TASK PROMPT
Start at the line with "exact mul_le_mul_of_nonneg_left h4b" in the records below, stop at the line with "rw [hcomm] at h4", and return every line in that span exactly, the two end lines included.

——————

/-! ## §3 The all-orders refined (F3) letter, local form -/

/-- ★★★ **THE CURVATURE OF THE HAT LIFT, ALL ORDERS (refined (F3), local form)**.  Standing range; `X` the coarse field, `V` its hat lift (px12's `hw`∕`hV`),
`p = (x; μ < ν)` a fine plaquette.  Hypotheses EXACTLY as ✓p827372 `dist1_plaqHol_lift_le_second`'s (`hσb`, `hΔμ`, `hΔν`, `hσy`: sizes `≤ σ` on the supports, two reference
vectors `Rμ, Rν` with `‖Rμ‖ ≤ σ` within `Δ` of the feeding logs, column plaquettes with chord `≤ F`, reference deviations and parallel variations `≤ Δ`) with the chart guard
`σ ≤ 1∕4` REPLACED by `σ ≤ π∕2`.  Then
    `dist1 (V(∂p)) ≤ (L⁻¹)² · (π²∕4·(F + 2Δ) + 2Δ + 8σΔ)`
— fine step §2 `dist1_plaq4_le_var_add_comm` (two fine variations `L⁻²Δ` each by ✓`norm_sub_shift_hat_le`; fine commutator within `4·(L⁻¹σ)(L⁻¹Δ)` of `L⁻²[ιRμ, ιRν]`
by ✓`norm_comm_sub_comm_ref_le`); coarse step on ONE column plaquette: `[ιRμ, ιRν]` within `4σΔ` of its base commutator, which is `≤ π²∕4·(F + 2Δ)` by §2
`norm_comm_logVec_le_of_plaqHol`.  NO pure-size term at any order. [cite: Balaban1985RegularSpaces, (1.29) p.81] -/
theorem dist1_plaqHol_lift_le_allOrders (ht : t + 1 ≤ P.m + P.K) (w : PBond P t → PBond P (t + 1) → ℝ)
    (hw : ∀ b e, w b e = if e.dir = b.dir ∧ (b.src b.dir - emb e.src b.dir).val < P.L then
      ∏ ν ∈ Finset.univ.erase b.dir, max 0 (1 - ((rel (emb e.src) b.src ν).natAbs : ℝ) / P.L) else 0)
    (X : GaugeField P (t + 1) SU2) (V : GaugeField P t SU2)
    (hV : ∀ b, V b = expPoint (∑ e, w b e • ((P.L : ℝ)⁻¹ • logVec (su2Quat (X e))))) (p : Plaq P t)
    {σ F Δ : ℝ} (Rμ Rν : EuclideanSpace ℝ (Fin 3)) (hσ2 : σ ≤ π / 2) (hRμ : ‖Rμ‖ ≤ σ)
    (hσb : ∀ e, (w ⟨p.src, p.μ⟩ e ≠ 0 ∨ w ⟨p.src.shift p.μ, p.ν⟩ e ≠ 0 ∨ w ⟨p.src.shift p.ν, p.μ⟩ e ≠ 0 ∨ w ⟨p.src, p.ν⟩ e ≠ 0) →
      ‖logVec (su2Quat (X e))‖ ≤ σ)
    (hΔμ : ∀ e, w ⟨p.src, p.μ⟩ e ≠ 0 → ‖logVec (su2Quat (X e)) - Rμ‖ ≤ Δ)
    (hΔν : ∀ e, w ⟨p.src, p.ν⟩ e ≠ 0 → ‖logVec (su2Quat (X e)) - Rν‖ ≤ Δ)
    (hσy : ∀ y : Site P (t + 1), (if (p.src p.μ - emb y p.μ).val < P.L then (1 : ℝ) else 0) *
          (∏ κ ∈ (Finset.univ.erase p.μ).erase p.ν, max 0 (1 - ((rel (emb y) p.src κ).natAbs : ℝ) / P.L)) *
          (if (p.src p.ν - emb y p.ν).val < P.L then (1 : ℝ) else 0) ≠ 0 →
      ‖logVec (su2Quat (X ⟨y, p.μ⟩))‖ ≤ σ ∧ ‖logVec (su2Quat (X ⟨y.shift p.μ, p.ν⟩))‖ ≤ σ ∧
        ‖logVec (su2Quat (X ⟨y.shift p.ν, p.μ⟩))‖ ≤ σ ∧ ‖logVec (su2Quat (X ⟨y, p.ν⟩))‖ ≤ σ ∧
        dist1 (GaugeField.plaqHol X ⟨y, p.μ, p.ν, p.hμν⟩) ≤ F ∧
        ‖logVec (su2Quat (X ⟨y, p.μ⟩)) - Rμ‖ ≤ Δ ∧ ‖logVec (su2Quat (X ⟨y, p.ν⟩)) - Rν‖ ≤ Δ ∧
        ‖logVec (su2Quat (X ⟨y.shift p.ν, p.μ⟩)) - logVec (su2Quat (X ⟨y, p.μ⟩))‖ ≤ Δ ∧
        ‖logVec (su2Quat (X ⟨y.shift p.μ, p.ν⟩)) - logVec (su2Quat (X ⟨y, p.ν⟩))‖ ≤ Δ) :
    dist1 (GaugeField.plaqHol V p) ≤ ((P.L : ℝ)⁻¹) ^ 2 * (π ^ 2 / 4 * (F + 2 * Δ) + 2 * Δ + 8 * σ * Δ) := by
  have hL1 : (1 : ℝ) ≤ P.L := by exact_mod_cast P.L_pos
  set u : ℝ := (P.L : ℝ)⁻¹ with hu
  have hu0 : 0 ≤ u := inv_nonneg.mpr (Nat.cast_nonneg _)
  -- the exponents of the lift
  set A : PBond P (t + 1) → EuclideanSpace ℝ (Fin 3) := fun e => u • logVec (su2Quat (X e)) with hA
  set a : PBond P t → EuclideanSpace ℝ (Fin 3) := fun b => ∑ e, w b e • A e with ha
  have hVa : ∀ b, V b = expPoint (a b) := fun b => by rw [hV]
  have hAσ : ∀ e, ‖logVec (su2Quat (X e))‖ ≤ σ → ‖A e‖ ≤ u * σ := fun e he => by
    rw [hA]; dsimp only; rw [norm_smul, Real.norm_eq_abs, abs_of_nonneg hu0]
    exact mul_le_mul_of_nonneg_left he hu0
  have hAΔ : ∀ e R, ‖logVec (su2Quat (X e)) - R‖ ≤ Δ → ‖A e - u • R‖ ≤ u * Δ := fun e R he => by
    rw [hA]; dsimp only; rw [← smul_sub, norm_smul, Real.norm_eq_abs, abs_of_nonneg hu0]
    exact mul_le_mul_of_nonneg_left he hu0
  have ha4 : ‖a ⟨p.src, p.ν⟩‖ ≤ u * σ :=
    norm_hatSum_le_of_support ht w hw A _ fun e he => hAσ e (hσb e (Or.inr (Or.inr (Or.inr he))))
  -- a column site `y₀` (the column weights sum to one) ⇒ `0 ≤ Δ`, `0 ≤ F`, and the coarse reading there
  have hsum := sum_colW_eq_one ht p.src p.hμν.ne
  obtain ⟨y₀, -, hy₀⟩ := Finset.exists_ne_zero_of_sum_ne_zero (by rw [hsum]; exact one_ne_zero)
  obtain ⟨g1, -, -, g4, gF, gd1, gd4, gv3, gv2⟩ := hσy y₀ hy₀
  have hΔ0 : 0 ≤ Δ := (norm_nonneg _).trans gd1
  have hσ0 : 0 ≤ σ := (norm_nonneg _).trans g1
  -- (1) the fine plaquette: two variations + base commutator, exactly
  have h1 : dist1 (GaugeField.plaqHol V p)
      ≤ ‖a ⟨p.src.shift p.μ, p.ν⟩ - a ⟨p.src, p.ν⟩‖ + ‖a ⟨p.src.shift p.ν, p.μ⟩ - a ⟨p.src, p.μ⟩‖
        + ‖imQuat (a ⟨p.src, p.μ⟩) * imQuat (a ⟨p.src, p.ν⟩) - imQuat (a ⟨p.src, p.ν⟩) * imQuat (a ⟨p.src, p.μ⟩)‖ := by
    unfold GaugeField.plaqHol
    rw [hVa, hVa, hVa, hVa]
    exact dist1_plaq4_le_var_add_comm _ _ _ _
  -- (2) the two fine parallel variations: `L⁻² Δ`
  have h3μ : ‖a ⟨p.src.shift p.ν, p.μ⟩ - a ⟨p.src, p.μ⟩‖ ≤ u * (u * Δ) := by
    rw [norm_sub_rev]
    refine norm_sub_shift_hat_le ht w hw A a (fun _ => rfl) p.src p.hμν.ne' fun y hy => ?_
    obtain ⟨-, -, -, -, -, -, -, gv, -⟩ := hσy y hy
    rw [norm_sub_rev]
    exact hAΔ _ _ gv
  have h3ν : ‖a ⟨p.src.shift p.μ, p.ν⟩ - a ⟨p.src, p.ν⟩‖ ≤ u * (u * Δ) := by
    rw [norm_sub_rev]
    refine norm_sub_shift_hat_le ht w hw A a (fun _ => rfl) p.src p.hμν.ne fun y hy => ?_
    rw [colW_swap p.src p.μ p.ν y] at hy
    obtain ⟨-, -, -, -, -, -, -, -, gv⟩ := hσy y hy
    rw [norm_sub_rev]
    exact hAΔ _ _ gv
  -- (3) the fine commutator vs `L⁻² [ιRμ, ιRν]`
  have eC : imQuat (u • Rμ) * imQuat (u • Rν) - imQuat (u • Rν) * imQuat (u • Rμ)
      = u ^ 2 • (imQuat Rμ * imQuat Rν - imQuat Rν * imQuat Rμ) := by
    rw [map_smul, map_smul, smul_mul_smul_comm, smul_mul_smul_comm, ← smul_sub, sq]
  have h4a : ‖(imQuat (a ⟨p.src, p.μ⟩) * imQuat (a ⟨p.src, p.ν⟩) - imQuat (a ⟨p.src, p.ν⟩) * imQuat (a ⟨p.src, p.μ⟩))
      - u ^ 2 • (imQuat Rμ * imQuat Rν - imQuat Rν * imQuat Rμ)‖ ≤ 4 * (u * σ) * (u * Δ) := by
    rw [← eC]
    refine norm_comm_sub_comm_ref_le _ _ _ _ ?_ ?_ ha4 ?_
    · exact norm_hatSum_sub_le_of_support ht w hw A ⟨p.src, p.μ⟩ (u • Rμ) fun e he => hAΔ e Rμ (hΔμ e he)
    · exact norm_hatSum_sub_le_of_support ht w hw A ⟨p.src, p.ν⟩ (u • Rν) fun e he => hAΔ e Rν (hΔν e he)
    · rw [norm_smul, Real.norm_eq_abs, abs_of_nonneg hu0]; exact mul_le_mul_of_nonneg_left hRμ hu0
  -- (4) the reference commutator vs the base commutator of the column plaquette at `y₀`, and that one by the chord (§2)
  have h4b : ‖imQuat Rμ * imQuat Rν - imQuat Rν * imQuat Rμ‖ ≤ π ^ 2 / 4 * (F + 2 * Δ) + 4 * σ * Δ := by
    have hB := norm_comm_logVec_le_of_plaqHol (X ⟨y₀, p.μ⟩) (X ⟨y₀.shift p.μ, p.ν⟩) (X ⟨y₀.shift p.ν, p.μ⟩) (X ⟨y₀, p.ν⟩)
      (g1.trans hσ2) (g4.trans hσ2)
    have hBF : dist1 (X ⟨y₀, p.μ⟩ * X ⟨y₀.shift p.μ, p.ν⟩ * (X ⟨y₀.shift p.ν, p.μ⟩)⁻¹ * (X ⟨y₀, p.ν⟩)⁻¹) ≤ F := gF
    have hC := norm_comm_sub_comm_ref_le (logVec (su2Quat (X ⟨y₀, p.μ⟩))) (logVec (su2Quat (X ⟨y₀, p.ν⟩))) Rμ Rν gd1 gd4 g4 hRμ
    have hπ0 : 0 ≤ (π / 2) ^ 2 := sq_nonneg _
    have hB' : ‖imQuat (logVec (su2Quat (X ⟨y₀, p.μ⟩))) * imQuat (logVec (su2Quat (X ⟨y₀, p.ν⟩)))
        - imQuat (logVec (su2Quat (X ⟨y₀, p.ν⟩))) * imQuat (logVec (su2Quat (X ⟨y₀, p.μ⟩)))‖ ≤ (π / 2) ^ 2 * (F + 2 * Δ) := by
      exact hB.trans (mul_le_mul_of_nonneg_left (by linarith) hπ0)
    have e4 : (π / 2) ^ 2 = π ^ 2 / 4 := by ring
    rw [e4] at hB'
    calc ‖imQuat Rμ * imQuat Rν - imQuat Rν * imQuat Rμ‖
        = ‖(imQuat (logVec (su2Quat (X ⟨y₀, p.μ⟩))) * imQuat (logVec (su2Quat (X ⟨y₀, p.ν⟩)))
            - imQuat (logVec (su2Quat (X ⟨y₀, p.ν⟩))) * imQuat (logVec (su2Quat (X ⟨y₀, p.μ⟩))))
          - ((imQuat (logVec (su2Quat (X ⟨y₀, p.μ⟩))) * imQuat (logVec (su2Quat (X ⟨y₀, p.ν⟩)))
            - imQuat (logVec (su2Quat (X ⟨y₀, p.ν⟩))) * imQuat (logVec (su2Quat (X ⟨y₀, p.μ⟩))))
            - (imQuat Rμ * imQuat Rν - imQuat Rν * imQuat Rμ))‖ := by rw [sub_sub_cancel]
      _ ≤ _ := norm_sub_le _ _
      _ ≤ (π ^ 2 / 4 * (F + 2 * Δ)) + 4 * σ * Δ := add_le_add hB' hC
  -- (5) assemble
  have h4 : ‖imQuat (a ⟨p.src, p.μ⟩) * imQuat (a ⟨p.src, p.ν⟩) - imQuat (a ⟨p.src, p.ν⟩) * imQuat (a ⟨p.src, p.μ⟩)‖
      ≤ u ^ 2 * (π ^ 2 / 4 * (F + 2 * Δ) + 4 * σ * Δ) + 4 * (u * σ) * (u * Δ) := by
    have hn : ‖u ^ 2 • (imQuat Rμ * imQuat Rν - imQuat Rν * imQuat Rμ)‖ ≤ u ^ 2 * (π ^ 2 / 4 * (F + 2 * Δ) + 4 * σ * Δ) := by
      rw [norm_smul, Real.norm_eq_abs, abs_of_nonneg (sq_nonneg u)]
      exact mul_le_mul_of_nonneg_left h4b (sq_nonneg u)
    calc ‖imQuat (a ⟨p.src, p.μ⟩) * imQuat (a ⟨p.src, p.ν⟩) - imQuat (a ⟨p.src, p.ν⟩) * imQuat (a ⟨p.src, p.μ⟩)‖
        = ‖u ^ 2 • (imQuat Rμ * imQuat Rν - imQuat Rν * imQuat Rμ)
            + ((imQuat (a ⟨p.src, p.μ⟩) * imQuat (a ⟨p.src, p.ν⟩) - imQuat (a ⟨p.src, p.ν⟩) * imQuat (a ⟨p.src, p.μ⟩))
              - u ^ 2 • (imQuat Rμ * imQuat Rν - imQuat Rν * imQuat Rμ))‖ := by rw [add_sub_cancel]
      _ ≤ _ := norm_add_le_of_le hn h4a
  have hcomm : 4 * (u * σ) * (u * Δ) = u ^ 2 * (4 * σ * Δ) := by ring
  rw [hcomm] at h4
  have htot := h1.trans (add_le_add (add_le_add h3ν h3μ) h4)
  refine htot.trans (le_of_eq ?_)
  rw [hu]; ring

——————

RESPONSE TO THE EXERCISE
      exact mul_le_mul_of_nonneg_left h4b (sq_nonneg u)
    calc ‖imQuat (a ⟨p.src, p.μ⟩) * imQuat (a ⟨p.src, p.ν⟩) - imQuat (a ⟨p.src, p.ν⟩) * imQuat (a ⟨p.src, p.μ⟩)‖
        = ‖u ^ 2 • (imQuat Rμ * imQuat Rν - imQuat Rν * imQuat Rμ)
            + ((imQuat (a ⟨p.src, p.μ⟩) * imQuat (a ⟨p.src, p.ν⟩) - imQuat (a ⟨p.src, p.ν⟩) * imQuat (a ⟨p.src, p.μ⟩))
              - u ^ 2 • (imQuat Rμ * imQuat Rν - imQuat Rν * imQuat Rμ))‖ := by rw [add_sub_cancel]
      _ ≤ _ := norm_add_le_of_le hn h4a
  have hcomm : 4 * (u * σ) * (u * Δ) = u ^ 2 * (4 * σ * Δ) := by ring
  rw [hcomm] at h4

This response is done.